Chef Tatsu and the Art of Edomae Sushi

Chef Tatsuya Sekiguchi of Omakase Room by Tatsu shares his philosophy on the sushi style.

sushi

There are two interpretations of edomae sushi—one literal, one figurative. Nigiri style sushi, the combination of only fish and rice, is the former. Its proliferation in the U.S. offers the foundation of what most Americans know of edomae. But the belief of what edomae stands for offers a subtler understanding, rooted in its history and its name. "Edo" references Tokyo, which was known as Edo in Japan before 1868, and "edomae" translates to "in front of Edo [Tokyo Bay]."

At the beginnings of edomae, roughly some 200 years ago, Tokyo fishermen would sell their fresh catches to small stands at the bayfront to be made into "edomae" sushi. This early interpretation of nigiri was very affordable and eaten by the masses as a snack on the go. Only local fish was used, and the sushi chefs labored over different techniques to bring out the natural flavors of each fish variety while prolonging its shelf life.

Chef Tatsuya Sekiguchi grew up with this belief of edomae sushi, and still carries it with him today at his newly opened Omakase Room by Tatsu. Back in Japan, he visited the local fishermen to personally pick out the day's offerings for his family's restaurant, Fuku.
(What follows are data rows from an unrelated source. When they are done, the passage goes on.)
import Literature.Geometry.Riemannian.PinchingEstimatesReduction
import Literature.Geometry.Riemannian.PinchingEstimatesTwoLargest
import Literature.Geometry.Riemannian.PinchingEstimatesLargest
import HarnessLib

/-!
# Chen–Zhu's Lemma 2.1: the reduction with Hamilton's Thms. 1.2, 1.4, 1.6, 1.7 discharged
(topic `Geometry/Riemannian`)

Corollary file of the decomposition of `Literature.Geometry.Riemannian.hamilton_chenZhu_pinching`
(`PinchingEstimates.lean`): `hamilton_chenZhu_pinching_of_ode₈`
(`PinchingEstimatesReduction.lean`) with the ODE parts of Hamilton 1997, Thm. 1.4
(`HamiltonODE.hamilton1997_B14_ode`, `PinchingEstimatesTwoLargest.lean`) and Thm. 1.7
(`HamiltonODE.hamilton1997_B17_ode`, `PinchingEstimatesLargest.lean`) supplied by their proofs.
The remaining six hypotheses of `hamilton_chenZhu_pinching_of_ode₆`: the maximum principle for
the curvature ODE (the named fact `hamilton_maximumPrinciple_curvatureODE`), the ODE parts of
Thms. 1.3, 1.9, 2.1 (with Lemma 2.2), 2.3, and the two compactness statements on the initial
metric.

## References

* R. S. Hamilton, *Four-manifolds with positive isotropic curvature*, Comm. Anal. Geom. 5 (1997)
  1–92, §2, Thms. 1.2–2.3 and the proof of Thm. 1.1 (pp. 7–21). [Hamilton1997]
* B.-L. Chen, X.-P. Zhu, J. Differential Geom. 74 (2006), §2, Lemma 2.1. [ChenZhu2006]
-/

noncomputable section

open Set Real
open scoped Manifold ContDiff Topology Matrix

namespace Literature.Geometry.Riemannian

open Lorentzian Lorentzian.PseudoRiemannianMetric HamiltonODE

universe u

/-- **Chen–Zhu 2006, Lemma 2.1 from the maximum principle for the curvature ODE, the ODE parts
of Hamilton 1997, Thms. 1.3, 1.9, 2.1, 2.3, and the compactness of the initial data** —
`hamilton_chenZhu_pinching_of_ode₈` with Thms. 1.4 and 1.7 supplied by `hamilton1997_B14_ode`
and `hamilton1997_B17_ode`.
[cite: ChenZhu2006, §2, Lemma 2.1] [cite: Hamilton1997, §2, Thm. 1.1 (proof, pp. 7–21)] -/
theorem hamilton_chenZhu_pinching_of_ode₆ (hMP : hamilton_maximumPrinciple_curvatureODE.{u})
    (h13 : ∀ m Λ : ℝ, 0 < m → 0 < Λ →
      IsInvariantRel field
        (fun _ ↦ {p | (p.1.IsSymm ∧ p.2.2.IsSymm) ∧ p.1.TwoSmallestEigenvaluesSumGE m ∧
          p.2.2.TwoSmallestEigenvaluesSumGE m})
        (fun _ ↦ {p | SingularValuesSumSqLE p Λ}))
    (h19 : ∀ m ρ Ω P H : ℝ, 0 < m → 0 < ρ → 0 < Ω → 4 * Ω * ρ ≤ P → 0 < H →
      IsInvariantRel field
        (fun _ ↦ {p | (p.1.IsSymm ∧ p.2.2.IsSymm) ∧ p.1.TwoSmallestEigenvaluesSumGE m ∧
          p.2.2.TwoSmallestEigenvaluesSumGE m ∧ Matrix.PinchedBy p.1 p.2.1 p.2.2 ρ Ω})
        (fun t ↦ {p | SingularValueLEExp p H P ρ t}))
    (h21 : ∀ m Λ Ξ : ℝ, 0 < m → 0 < Λ → 0 < Ξ → ∃ K₀ : ℝ, ∀ K : ℝ, K₀ ≤ K → 0 ≤ K →
      IsInvariantRel field
        (fun _ ↦ {p | (p.1.IsSymm ∧ p.2.2.IsSymm) ∧ p.1.TwoSmallestEigenvaluesSumGE m ∧
          p.2.2.TwoSmallestEigenvaluesSumGE m ∧ SingularValuesSumSqLE p Λ ∧
          MaxLEPairSum p Ξ ∧ p.1.trace = p.2.2.trace})
        (fun _ ↦ {p | ImprovedPinching p K}))
    (h23 : ∀ m Λ Ξ ρ Ω K : ℝ, 0 < m → 0 < Λ → 0 < Ξ → 0 < ρ → 0 < Ω →
      ∃ Q : ℝ, 2 ≤ Q ∧ ∃ L₀ P₀ : ℝ, ∀ L P : ℝ, L₀ ≤ L → P₀ ≤ P → 0 < L → 0 < P →
        IsInvariantRel field
          (fun t ↦ {p | (p.1.IsSymm ∧ p.2.2.IsSymm) ∧ p.1.TwoSmallestEigenvaluesSumGE m ∧
            p.2.2.TwoSmallestEigenvaluesSumGE m ∧ SingularValuesSumSqLE p Λ ∧
            MaxLEPairSum p Ξ ∧ p.1.trace = p.2.2.trace ∧
            Matrix.PinchedBy p.1 p.2.1 p.2.2 ρ Ω ∧ ImprovedPinching p K ∧
            SingularValueLEExp p (L / 2) P ρ t})
          (fun t ↦ {p | ImprovedPinchingQ p ρ L P Q t}))
    (hbd : ∀ (M : Type u) [TopologicalSpace M] [T2Space M] [SecondCountableTopology M]
      [CompactSpace M] [ChartedSpace (EuclideanSpace ℝ (Fin 4)) M] [IsManifold (𝓡 4) ∞ M]
      (g : PseudoRiemannianMetric (𝓡 4) ∞ (EuclideanSpace ℝ (Fin 4))
        (TangentSpace (𝓡 4) : M → Type _)),
      g.IsRiemannian →
        ∃ K₀ : ℝ, 0 ≤ K₀ ∧
          ∀ (cov : CovariantDerivative (𝓡 4) (EuclideanSpace ℝ (Fin 4))
            (TangentSpace (𝓡 4) : M → Type _)), g.IsLeviCivita cov →
            ∀ (x : M) (e : Fin 4 → TangentSpace (𝓡 4) x), g.IsOrthonormalFrame x e →
              ∀ u v : Fin 3 → ℝ, u ⬝ᵥ u = 1 → v ⬝ᵥ v = 1 →
                |u ⬝ᵥ (g.blockA cov x e *ᵥ v)| ≤ K₀ ∧ |u ⬝ᵥ (g.blockB cov x e *ᵥ v)| ≤ K₀ ∧
                  |u ⬝ᵥ (g.blockC cov x e *ᵥ v)| ≤ K₀)
    (hpic : ∀ (M : Type u) [TopologicalSpace M] [T2Space M] [SecondCountableTopology M]
      [CompactSpace M] [ChartedSpace (EuclideanSpace ℝ (Fin 4)) M] [IsManifold (𝓡 4) ∞ M]
      (g : PseudoRiemannianMetric (𝓡 4) ∞ (EuclideanSpace ℝ (Fin 4))
        (TangentSpace (𝓡 4) : M → Type _)),
      g.IsRiemannian → g.HasPositiveIsotropicCurvature →
        ∃ m : ℝ, 0 < m ∧
          ∀ (cov : CovariantDerivative (𝓡 4) (EuclideanSpace ℝ (Fin 4))
            (TangentSpace (𝓡 4) : M → Type _)), g.IsLeviCivita cov →
            ∀ (x : M) (e : Fin 4 → TangentSpace (𝓡 4) x), g.IsOrthonormalFrame x e →
              (g.blockA cov x e).TwoSmallestEigenvaluesSumGE m ∧
                (g.blockC cov x e).TwoSmallestEigenvaluesSumGE m) :
    hamilton_chenZhu_pinching.{u} :=
  hamilton_chenZhu_pinching_of_ode₈ hMP h13 hamilton1997_B14_ode hamilton1997_B17_ode h19 h21 h23
    hbd hpic

end Literature.Geometry.Riemannian

end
Now, in New York City, he has taken the contrarian approach to sushi by using 60% local fish—like bonito and Spanish mackerel—instead of pricey Japanese imports favored by most sushi chefs in the city. "Each sushi chef must grow into their own style," chef Tatsu says, mild and calm amid his mid-afternoon prep. "Edomae is still relatively young—there are no set rules. Seventy years ago, uni and ikura (salmon roe) weren't served, but now they are widely accepted. For me, I think it's better to use the local fish."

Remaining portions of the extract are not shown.